知っておくと役に立つ最近のリフォーム事情をよく知る連載コラム

Vol.69
「グリーン住宅ポイント制度」って?
メリットを駆使して断熱リフォームを!

新しい補助策の狙いは景気回復と脱炭素化

 2020年12月15日、住宅のリフォーム工事に活用できる新しい国の補助策「グリーン住宅ポイント制度」が国土交通省から発表されました。この新しい制度は、新型コロナウイルスの影響で低迷する景気の刺激策として、住宅需要の喚起を行うもの。名前に「グリーン」と付いているように、省エネ住宅を増やして「脱炭素化」を推進することも目的のひとつです。政府や関連業界もこれから準備が整っていく段階で、詳細が明らかでないところもありますが、第一報として資料から読み取れる内容を概説します。ここでは、現在住んでいる自宅のリフォームを考えている方に有益な情報をまとめます。

 ざっくりと説明すると、制度の目的にかなうリフォーム工事には、1ポイント1円相当のポイントが付与されます。上限は、30万ポイント(30万円相当)で、商品の購入や追加工事の費用として使うことができますが、詳しいことは後述します。


どんなリフォームでポイントがもらえるの?

 ポイント発行の対象は、「環境」「安全・安心」「健康長寿・高齢者対応」に役立つリフォーム工事です。必須の内容として、「環境(脱炭素化)」に関する以下の3つが提示されており、最低ひとつは行わなければ対象になりません。

①窓やドアなど開口部の断熱改修
②外壁、屋根・ 天井又は床の断熱改修
③エコ住宅設備の設置

 窓の断熱改修は、単板ガラスを複層ガラスに交換、窓そのものを断熱サッシに交換、内窓の新設または交換がいずれも対象になり、面積や枚数ごとにポイントが設定されています。

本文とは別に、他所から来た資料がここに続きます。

/-!
# Symmetry-protected zeros of the special-conformal Ward defect
(crux `MoebiusLimitExists`, stmt-CriticalPhenomena-1344, line `Sketch` v16, lead prover-line-stmt-CriticalPhenomena-1344-c19-0;
THEOREM-ONLY, `--supports stmt-CriticalPhenomena-1344`)

The residual of the crux (skeletons v11–v16) is the single-generator special-conformal Ward identity of the Ising₃ scaling limit,
i.e. the vanishing of the POINTWISE DEFECT of a level `F = S n`,

  `E_b(F)(x) := DF(x)[(‖xᵢ‖² b − 2⟪b,xᵢ⟫ xᵢ)ᵢ] − 2Δ (Σᵢ ⟪b,xᵢ⟫) F(x)`      (generator `b ∈ ℝ³`, weight `Δ`).

This file records, with proofs, WHICH PART OF THAT IDENTITY IS AUTOMATIC for every `O(3) × S_n`-invariant, translation-invariant,
scale-covariant `C¹` level — in particular for every level of every Euclidean scale-covariant Ising₃ limit, with no Ward identity assumed:

* §A (one level, pure analysis; the registered stubs Z1 `stub_defect_rotate`, Z2 `stub_defect_perm`, Z3 `stub_fderiv_rotationGenerator`,
  Z4 `stub_defect_translate`, Z5 `stub_defect_dilate` of skeleton v16 are imported): `E_{−b} = −E_b`; the Euler identity
  `DF(x)[x] = −nΔ F(x)` of a scale-covariant level (`fderiv_self_of_scaleCovariant`); **FREE ZEROS**: `E_b(F)(x) = 0` for EVERY `b` at
  every configuration CENTRALLY SYMMETRIC about the origin (`x ∘ σ = −x`; `O(3)` and relabelling invariance only, any `Δ`, no
  differentiability), and `E_v(F)(x) = 0` at every configuration lying in the plane `v^⊥` (reflection in `v^⊥`);
* §B (Ising₃ limits): the defect of every level of a normalised non-degenerate Euclidean scale-covariant limit of `criticalCorr 3` is
  TRANSLATION INVARIANT and DILATION HOMOGENEOUS (`limit_defect_translate`, `limit_defect_dilate`: the conformal-algebra relations
  `[P_a,K_b] = 2δ_{ab}D − 2M_{ab}`, `[D,K_b] = K_b` read on the defect), hence vanishes for every `b` at every configuration centrally
  symmetric about ANY centre (`limit_defect_eq_zero_of_centrallySymmetric`: all parallelograms at `n = 4`, all centrally symmetric
  `2k`-gons, prisms, …) and, for the generator `v`, at every configuration in ANY plane perpendicular to `v`
  (`limit_defect_eq_zero_of_coplanar`); for the registered generator `e₀` of 7⁗: at every configuration with all heights equal.
  Consequently the order-`0` Taylor coefficient of the registered residual 7⁗_jet (`stub_interiorWardK1Jet`) is FREE at such
  configurations (`limit_jetK1_order_zero_of_horizontal`); the conformal content of the Ising₃ `σ`-sector sits in the TRANSVERSAL Taylor
  coefficients — by translation/dilation invariance of the defect, in `3n − 4` of the `3n` directions, and only off the two loci above.

References: Di Francesco–Mathieu–Sénéchal 1997 §4.1 (4.18)–(4.19), §4.3.1 (4.51)–(4.54) [FrancescoMathieuSenechal1997];
Glimm–Jaffe 1987 §6.1 [GlimmJaffe1987].  No definitions, no `sorry`.
-/

noncomputable section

エコ住宅設備とは、高断熱浴槽や高効率給湯器、節水型のトイレなどで、これらを導入することでポイントが得られます。

 上記にプラスされる任意のポイント対象リフォームとしては、「安全・安心」「健康長寿・高齢者対応」に関わる以下の3つが含まれます。

①耐震改修
②バリアフリー改修
③リフォーム瑕疵保険等への加入

 耐震改修は、旧耐震基準により建築された住宅を、現行の耐震基準に適合させる工事。バリアフリー改修は、手すりの設置や段差解消、廊下幅等の拡張などが含まれます。


ポイント上限の詳細は?何に交換できるの?

 ポイントの付与は合計5万ポイントから(それ以下は対象外)。上限は30万ポイントですが、「若者・子育て世帯」では上限が45万ポイントまでアップします。「若者世帯」は2020年12月15日時点で40歳未満の世帯を指し、「子育て世帯」は2020年12月15日時点、またはポイント発行申請時点で18歳未満の子がいる世帯のことを指します。(中古住宅を購入し、リフォームを行う場合は上限額が異なりますが、ここでは割愛)

 ポイントで交換できるのは、対象となる「商品」または「追加工事」です。商品は、「新たな日常」「環境」「安全・安心」「健康長寿・高齢者対応」「子育て支援、働き方改革」「地域振興」の助けになるものとされています。今後政府が公募を行い、商品が選定されるに従いウェブサイトなどで公表されていくと思われます。

 追加工事はテレワークや感染症予防といった「新たな日常」に対応するものや、「防災」に関連する内容が対象となります。例えばリモートワークのためのワークスペース設置や菌・ウイルス拡散防止の工事、家事負担を軽減する工事などとなっています。


申請は、いつどうやってするの?

 ポイント申請の対象となるのは、2021年10月31日までに工事請負契約を締結したリフォーム工事。申請の開始時期については、国土交通省が2021年2月ごろ公表する予定です。申請は原則工事完了後に行いますが、請負契約額が1千万円以上の大規模リフォーム工事に限っては、工事完了前でも必要書類がそろえば申請可能(ただし、工事完了後に完了報告書提出の義務が生じます)。申請は自分でも行えますが、リフォーム会社に任せられれば負担になりません。これまで行われた次世代住宅ポイント制度などに実績のある、申請業務に慣れたリフォーム会社を選ぶのが無難。検討項目に「ポイント制度のアナウンスをしているか、申請に実績があるか」を加えておくといいでしょう。 グリーン住宅ポイント制度は、リフォームの機会をうかがっている人にお得なチャンス。制度は予算がなくなり次第終了する予定なので、早めに検討を始めてはいかがでしょうか。